> _Material for this exercise_:
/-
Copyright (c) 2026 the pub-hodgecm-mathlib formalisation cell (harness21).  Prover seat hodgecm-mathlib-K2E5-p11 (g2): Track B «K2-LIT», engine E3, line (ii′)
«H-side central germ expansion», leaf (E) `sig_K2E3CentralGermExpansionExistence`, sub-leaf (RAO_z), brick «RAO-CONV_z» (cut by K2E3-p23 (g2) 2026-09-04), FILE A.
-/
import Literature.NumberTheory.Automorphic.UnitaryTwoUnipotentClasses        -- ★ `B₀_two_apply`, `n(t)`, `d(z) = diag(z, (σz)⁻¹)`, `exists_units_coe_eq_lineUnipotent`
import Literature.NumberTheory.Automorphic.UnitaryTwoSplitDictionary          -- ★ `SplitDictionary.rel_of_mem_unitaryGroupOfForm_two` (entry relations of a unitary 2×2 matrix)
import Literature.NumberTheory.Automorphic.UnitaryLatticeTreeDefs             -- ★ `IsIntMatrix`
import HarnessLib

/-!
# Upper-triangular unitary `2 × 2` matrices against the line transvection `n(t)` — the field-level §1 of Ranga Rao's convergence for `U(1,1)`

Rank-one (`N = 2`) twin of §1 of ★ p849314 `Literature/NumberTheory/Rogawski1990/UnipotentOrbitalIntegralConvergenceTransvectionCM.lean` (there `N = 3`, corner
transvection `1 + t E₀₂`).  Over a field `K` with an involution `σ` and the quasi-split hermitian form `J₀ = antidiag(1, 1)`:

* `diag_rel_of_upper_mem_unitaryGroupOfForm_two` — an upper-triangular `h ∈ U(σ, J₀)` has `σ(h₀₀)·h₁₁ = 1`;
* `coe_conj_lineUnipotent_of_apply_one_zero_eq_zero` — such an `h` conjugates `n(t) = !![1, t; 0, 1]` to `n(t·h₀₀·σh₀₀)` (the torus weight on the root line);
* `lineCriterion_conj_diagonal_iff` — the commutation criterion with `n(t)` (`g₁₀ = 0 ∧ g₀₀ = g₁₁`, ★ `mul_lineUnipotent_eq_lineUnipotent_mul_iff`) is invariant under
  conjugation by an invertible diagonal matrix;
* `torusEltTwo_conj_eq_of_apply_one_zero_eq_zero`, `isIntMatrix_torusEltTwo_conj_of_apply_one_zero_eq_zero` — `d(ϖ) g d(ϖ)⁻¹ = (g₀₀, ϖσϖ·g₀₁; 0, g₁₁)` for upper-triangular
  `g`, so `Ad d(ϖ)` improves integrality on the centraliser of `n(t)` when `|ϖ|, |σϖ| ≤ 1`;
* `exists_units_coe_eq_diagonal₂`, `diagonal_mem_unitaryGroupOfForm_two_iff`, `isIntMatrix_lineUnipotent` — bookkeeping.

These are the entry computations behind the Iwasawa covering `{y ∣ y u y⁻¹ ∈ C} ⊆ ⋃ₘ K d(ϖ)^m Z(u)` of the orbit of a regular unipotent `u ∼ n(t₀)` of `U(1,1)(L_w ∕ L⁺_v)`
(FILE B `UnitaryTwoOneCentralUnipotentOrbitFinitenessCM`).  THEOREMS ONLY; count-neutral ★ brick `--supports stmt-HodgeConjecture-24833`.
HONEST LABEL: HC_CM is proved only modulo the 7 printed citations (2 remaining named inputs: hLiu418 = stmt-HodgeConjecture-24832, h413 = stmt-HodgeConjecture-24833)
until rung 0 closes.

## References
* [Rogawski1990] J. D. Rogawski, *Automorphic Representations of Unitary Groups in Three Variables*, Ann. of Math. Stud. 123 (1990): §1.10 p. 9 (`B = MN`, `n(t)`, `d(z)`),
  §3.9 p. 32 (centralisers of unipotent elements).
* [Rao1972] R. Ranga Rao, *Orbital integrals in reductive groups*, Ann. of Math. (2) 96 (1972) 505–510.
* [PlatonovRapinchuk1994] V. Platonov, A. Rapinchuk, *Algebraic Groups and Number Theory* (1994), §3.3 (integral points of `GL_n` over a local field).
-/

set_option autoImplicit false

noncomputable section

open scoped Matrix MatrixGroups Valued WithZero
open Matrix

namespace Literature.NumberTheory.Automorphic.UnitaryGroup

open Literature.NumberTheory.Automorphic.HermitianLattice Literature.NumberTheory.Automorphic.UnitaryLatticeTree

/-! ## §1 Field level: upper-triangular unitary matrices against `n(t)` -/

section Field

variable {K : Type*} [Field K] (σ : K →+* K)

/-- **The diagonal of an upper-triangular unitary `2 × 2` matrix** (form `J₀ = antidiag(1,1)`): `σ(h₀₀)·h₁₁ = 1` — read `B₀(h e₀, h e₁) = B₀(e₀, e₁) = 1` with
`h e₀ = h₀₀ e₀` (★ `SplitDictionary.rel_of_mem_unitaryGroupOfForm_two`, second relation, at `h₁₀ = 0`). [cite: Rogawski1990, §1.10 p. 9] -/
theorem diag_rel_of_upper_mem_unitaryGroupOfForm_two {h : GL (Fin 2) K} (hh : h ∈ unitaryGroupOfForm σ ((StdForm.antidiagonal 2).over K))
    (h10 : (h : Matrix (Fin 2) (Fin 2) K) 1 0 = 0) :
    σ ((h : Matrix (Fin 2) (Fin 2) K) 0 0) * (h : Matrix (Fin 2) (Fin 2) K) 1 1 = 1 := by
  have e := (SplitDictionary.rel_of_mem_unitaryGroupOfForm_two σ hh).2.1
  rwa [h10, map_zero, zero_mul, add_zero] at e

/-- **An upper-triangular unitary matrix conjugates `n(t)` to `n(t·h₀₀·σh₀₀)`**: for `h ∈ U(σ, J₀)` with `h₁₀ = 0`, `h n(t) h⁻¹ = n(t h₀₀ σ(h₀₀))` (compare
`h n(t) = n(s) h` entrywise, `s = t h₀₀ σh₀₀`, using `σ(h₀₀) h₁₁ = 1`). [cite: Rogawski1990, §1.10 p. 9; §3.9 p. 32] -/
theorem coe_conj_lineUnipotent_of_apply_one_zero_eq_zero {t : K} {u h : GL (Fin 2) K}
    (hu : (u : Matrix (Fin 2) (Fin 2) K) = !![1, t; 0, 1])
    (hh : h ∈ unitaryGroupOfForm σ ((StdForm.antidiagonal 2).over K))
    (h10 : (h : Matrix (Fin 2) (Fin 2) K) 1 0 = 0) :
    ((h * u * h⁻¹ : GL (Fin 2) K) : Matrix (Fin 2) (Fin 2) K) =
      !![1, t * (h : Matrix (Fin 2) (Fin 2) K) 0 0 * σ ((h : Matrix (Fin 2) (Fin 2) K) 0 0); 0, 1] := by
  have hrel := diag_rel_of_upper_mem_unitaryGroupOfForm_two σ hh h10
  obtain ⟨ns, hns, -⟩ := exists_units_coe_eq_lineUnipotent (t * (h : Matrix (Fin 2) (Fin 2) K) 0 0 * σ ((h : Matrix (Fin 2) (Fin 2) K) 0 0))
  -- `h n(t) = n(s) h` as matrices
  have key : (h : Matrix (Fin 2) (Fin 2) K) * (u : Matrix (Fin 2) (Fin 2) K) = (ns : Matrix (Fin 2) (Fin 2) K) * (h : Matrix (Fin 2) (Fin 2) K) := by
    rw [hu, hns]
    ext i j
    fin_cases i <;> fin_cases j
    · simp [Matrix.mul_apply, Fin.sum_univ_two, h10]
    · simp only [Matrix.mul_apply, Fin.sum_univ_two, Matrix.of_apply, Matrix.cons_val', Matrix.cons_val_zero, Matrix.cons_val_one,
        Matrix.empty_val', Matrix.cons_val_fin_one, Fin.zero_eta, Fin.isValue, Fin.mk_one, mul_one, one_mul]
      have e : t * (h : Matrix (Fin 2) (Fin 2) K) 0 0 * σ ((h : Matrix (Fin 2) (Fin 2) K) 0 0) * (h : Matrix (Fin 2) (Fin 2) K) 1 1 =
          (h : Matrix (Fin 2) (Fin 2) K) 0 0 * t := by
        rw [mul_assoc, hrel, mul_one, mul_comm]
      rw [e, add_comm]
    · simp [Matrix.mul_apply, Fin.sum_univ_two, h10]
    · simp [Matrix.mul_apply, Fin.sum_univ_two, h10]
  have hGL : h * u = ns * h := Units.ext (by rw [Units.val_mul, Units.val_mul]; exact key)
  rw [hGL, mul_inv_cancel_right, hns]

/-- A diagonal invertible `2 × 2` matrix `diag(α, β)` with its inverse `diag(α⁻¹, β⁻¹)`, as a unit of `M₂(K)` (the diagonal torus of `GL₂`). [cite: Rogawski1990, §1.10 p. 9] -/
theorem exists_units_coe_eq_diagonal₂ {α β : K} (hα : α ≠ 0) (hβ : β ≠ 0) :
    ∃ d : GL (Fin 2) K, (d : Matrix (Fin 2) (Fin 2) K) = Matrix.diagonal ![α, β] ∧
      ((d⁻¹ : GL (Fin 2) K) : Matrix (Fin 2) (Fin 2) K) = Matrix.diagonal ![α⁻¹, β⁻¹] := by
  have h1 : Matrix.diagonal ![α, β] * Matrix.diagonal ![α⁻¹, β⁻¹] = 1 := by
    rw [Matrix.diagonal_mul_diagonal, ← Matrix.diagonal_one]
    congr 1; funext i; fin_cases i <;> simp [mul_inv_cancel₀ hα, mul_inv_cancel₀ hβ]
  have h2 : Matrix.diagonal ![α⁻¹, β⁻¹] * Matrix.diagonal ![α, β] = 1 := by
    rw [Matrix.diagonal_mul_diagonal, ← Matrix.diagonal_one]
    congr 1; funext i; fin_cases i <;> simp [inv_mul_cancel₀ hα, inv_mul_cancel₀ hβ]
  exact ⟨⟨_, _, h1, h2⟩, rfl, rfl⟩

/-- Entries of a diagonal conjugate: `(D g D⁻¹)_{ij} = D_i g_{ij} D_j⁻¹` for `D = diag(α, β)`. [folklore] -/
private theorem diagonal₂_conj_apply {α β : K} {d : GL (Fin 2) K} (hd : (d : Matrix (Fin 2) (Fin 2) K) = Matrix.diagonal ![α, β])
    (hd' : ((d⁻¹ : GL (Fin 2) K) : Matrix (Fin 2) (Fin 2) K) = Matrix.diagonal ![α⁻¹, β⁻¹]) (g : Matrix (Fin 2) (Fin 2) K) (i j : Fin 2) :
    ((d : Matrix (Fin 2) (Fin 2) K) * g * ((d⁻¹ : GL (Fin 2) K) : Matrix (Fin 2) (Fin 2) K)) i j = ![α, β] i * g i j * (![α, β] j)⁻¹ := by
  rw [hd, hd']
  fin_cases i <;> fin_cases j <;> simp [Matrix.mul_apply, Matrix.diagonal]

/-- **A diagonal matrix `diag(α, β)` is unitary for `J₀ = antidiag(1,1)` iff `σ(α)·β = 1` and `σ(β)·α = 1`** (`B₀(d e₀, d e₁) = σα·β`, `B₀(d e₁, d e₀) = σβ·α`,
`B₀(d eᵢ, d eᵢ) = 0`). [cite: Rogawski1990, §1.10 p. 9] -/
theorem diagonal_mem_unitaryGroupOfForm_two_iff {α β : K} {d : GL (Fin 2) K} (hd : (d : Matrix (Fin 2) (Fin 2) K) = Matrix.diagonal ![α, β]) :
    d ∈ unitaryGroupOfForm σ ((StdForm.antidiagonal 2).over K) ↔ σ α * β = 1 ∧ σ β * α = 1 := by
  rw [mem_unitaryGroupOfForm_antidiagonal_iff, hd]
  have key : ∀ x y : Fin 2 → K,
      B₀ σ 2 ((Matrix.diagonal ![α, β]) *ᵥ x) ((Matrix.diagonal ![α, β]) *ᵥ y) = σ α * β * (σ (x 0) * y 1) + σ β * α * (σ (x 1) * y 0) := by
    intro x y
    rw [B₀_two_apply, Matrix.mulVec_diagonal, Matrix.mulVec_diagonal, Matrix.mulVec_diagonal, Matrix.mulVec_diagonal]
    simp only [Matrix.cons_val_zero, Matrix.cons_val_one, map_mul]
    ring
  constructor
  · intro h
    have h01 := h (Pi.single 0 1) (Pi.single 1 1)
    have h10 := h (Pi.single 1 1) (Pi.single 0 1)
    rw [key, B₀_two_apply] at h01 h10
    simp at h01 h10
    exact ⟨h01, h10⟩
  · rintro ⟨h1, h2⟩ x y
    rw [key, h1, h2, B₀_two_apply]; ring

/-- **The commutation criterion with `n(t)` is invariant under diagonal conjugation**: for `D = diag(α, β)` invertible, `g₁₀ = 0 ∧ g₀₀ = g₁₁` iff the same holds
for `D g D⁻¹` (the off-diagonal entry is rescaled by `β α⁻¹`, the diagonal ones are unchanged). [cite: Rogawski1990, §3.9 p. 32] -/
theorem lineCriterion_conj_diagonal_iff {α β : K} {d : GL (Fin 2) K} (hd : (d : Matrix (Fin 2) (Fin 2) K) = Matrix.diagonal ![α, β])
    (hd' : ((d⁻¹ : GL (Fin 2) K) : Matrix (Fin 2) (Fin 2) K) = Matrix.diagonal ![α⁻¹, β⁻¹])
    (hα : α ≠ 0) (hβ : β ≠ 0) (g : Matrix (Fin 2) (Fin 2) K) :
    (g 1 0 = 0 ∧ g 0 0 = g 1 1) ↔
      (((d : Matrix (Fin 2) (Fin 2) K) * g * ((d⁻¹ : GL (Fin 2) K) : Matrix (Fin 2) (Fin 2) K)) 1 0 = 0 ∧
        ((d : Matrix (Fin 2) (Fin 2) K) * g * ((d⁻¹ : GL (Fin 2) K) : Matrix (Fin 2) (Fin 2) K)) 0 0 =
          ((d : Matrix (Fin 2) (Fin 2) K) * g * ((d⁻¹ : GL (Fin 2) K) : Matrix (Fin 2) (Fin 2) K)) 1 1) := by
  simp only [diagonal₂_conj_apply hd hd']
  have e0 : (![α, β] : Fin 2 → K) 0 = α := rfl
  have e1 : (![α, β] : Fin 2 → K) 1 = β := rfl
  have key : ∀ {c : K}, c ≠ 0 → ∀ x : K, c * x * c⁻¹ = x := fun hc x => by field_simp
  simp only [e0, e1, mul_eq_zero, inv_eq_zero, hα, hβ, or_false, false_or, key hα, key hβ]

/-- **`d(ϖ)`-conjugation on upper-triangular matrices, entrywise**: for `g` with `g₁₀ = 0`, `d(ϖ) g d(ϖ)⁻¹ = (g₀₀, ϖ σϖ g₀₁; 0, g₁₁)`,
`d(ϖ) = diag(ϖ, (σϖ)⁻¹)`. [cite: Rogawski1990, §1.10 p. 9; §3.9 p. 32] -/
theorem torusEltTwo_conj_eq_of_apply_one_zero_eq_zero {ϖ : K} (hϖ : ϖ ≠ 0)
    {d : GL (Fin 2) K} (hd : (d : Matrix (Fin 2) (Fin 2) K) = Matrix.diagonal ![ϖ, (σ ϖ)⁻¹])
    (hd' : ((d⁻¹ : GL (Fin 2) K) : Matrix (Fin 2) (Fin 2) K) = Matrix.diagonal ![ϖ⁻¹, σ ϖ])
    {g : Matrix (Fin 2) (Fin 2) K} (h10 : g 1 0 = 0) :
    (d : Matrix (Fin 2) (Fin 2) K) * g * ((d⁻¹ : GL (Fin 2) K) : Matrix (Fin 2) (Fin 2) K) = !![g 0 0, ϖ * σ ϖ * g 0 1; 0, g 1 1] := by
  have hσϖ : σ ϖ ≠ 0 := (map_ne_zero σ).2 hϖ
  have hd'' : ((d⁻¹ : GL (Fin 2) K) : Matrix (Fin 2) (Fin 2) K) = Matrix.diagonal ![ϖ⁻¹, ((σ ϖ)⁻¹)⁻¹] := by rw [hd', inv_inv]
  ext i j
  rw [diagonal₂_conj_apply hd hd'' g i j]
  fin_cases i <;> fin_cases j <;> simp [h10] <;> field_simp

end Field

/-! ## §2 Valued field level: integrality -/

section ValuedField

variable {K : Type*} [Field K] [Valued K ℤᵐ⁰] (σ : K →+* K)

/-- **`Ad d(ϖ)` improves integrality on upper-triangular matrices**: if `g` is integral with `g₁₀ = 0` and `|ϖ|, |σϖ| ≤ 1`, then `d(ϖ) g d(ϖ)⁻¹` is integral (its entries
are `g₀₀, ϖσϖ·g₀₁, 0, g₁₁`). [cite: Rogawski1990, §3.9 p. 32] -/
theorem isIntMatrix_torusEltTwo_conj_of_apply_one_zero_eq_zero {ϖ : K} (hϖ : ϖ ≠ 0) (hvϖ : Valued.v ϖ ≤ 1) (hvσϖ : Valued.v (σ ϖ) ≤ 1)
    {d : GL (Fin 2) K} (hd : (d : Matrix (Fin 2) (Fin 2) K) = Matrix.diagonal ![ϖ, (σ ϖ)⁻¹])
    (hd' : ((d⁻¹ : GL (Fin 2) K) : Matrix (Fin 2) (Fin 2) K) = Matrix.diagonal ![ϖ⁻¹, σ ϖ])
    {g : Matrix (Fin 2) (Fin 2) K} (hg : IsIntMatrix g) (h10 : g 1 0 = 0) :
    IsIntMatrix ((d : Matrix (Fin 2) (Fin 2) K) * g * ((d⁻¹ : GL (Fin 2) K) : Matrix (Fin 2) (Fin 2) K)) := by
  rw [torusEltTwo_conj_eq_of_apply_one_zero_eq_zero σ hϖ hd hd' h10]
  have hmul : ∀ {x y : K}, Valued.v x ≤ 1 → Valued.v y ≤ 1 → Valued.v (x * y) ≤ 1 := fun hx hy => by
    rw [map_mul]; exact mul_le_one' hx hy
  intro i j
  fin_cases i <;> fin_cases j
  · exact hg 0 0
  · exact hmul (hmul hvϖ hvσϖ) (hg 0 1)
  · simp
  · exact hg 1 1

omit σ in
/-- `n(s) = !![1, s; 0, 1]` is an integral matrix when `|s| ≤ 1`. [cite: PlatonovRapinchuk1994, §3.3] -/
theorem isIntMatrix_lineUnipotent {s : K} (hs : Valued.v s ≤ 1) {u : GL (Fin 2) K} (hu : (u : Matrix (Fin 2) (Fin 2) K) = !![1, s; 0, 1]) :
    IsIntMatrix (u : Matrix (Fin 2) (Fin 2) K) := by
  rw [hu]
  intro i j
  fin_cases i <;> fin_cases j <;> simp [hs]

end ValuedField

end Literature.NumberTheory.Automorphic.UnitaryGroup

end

> _What you need to do_: Copy out only the lines running from the beginning of the data to the line with "unitary 2×2 matrix)", both ends included.

> _Task response_:
/-
Copyright (c) 2026 the pub-hodgecm-mathlib formalisation cell (harness21).  Prover seat hodgecm-mathlib-K2E5-p11 (g2): Track B «K2-LIT», engine E3, line (ii′)
«H-side central germ expansion», leaf (E) `sig_K2E3CentralGermExpansionExistence`, sub-leaf (RAO_z), brick «RAO-CONV_z» (cut by K2E3-p23 (g2) 2026-09-04), FILE A.
-/
import Literature.NumberTheory.Automorphic.UnitaryTwoUnipotentClasses        -- ★ `B₀_two_apply`, `n(t)`, `d(z) = diag(z, (σz)⁻¹)`, `exists_units_coe_eq_lineUnipotent`
import Literature.NumberTheory.Automorphic.UnitaryTwoSplitDictionary          -- ★ `SplitDictionary.rel_of_mem_unitaryGroupOfForm_two` (entry relations of a unitary 2×2 matrix)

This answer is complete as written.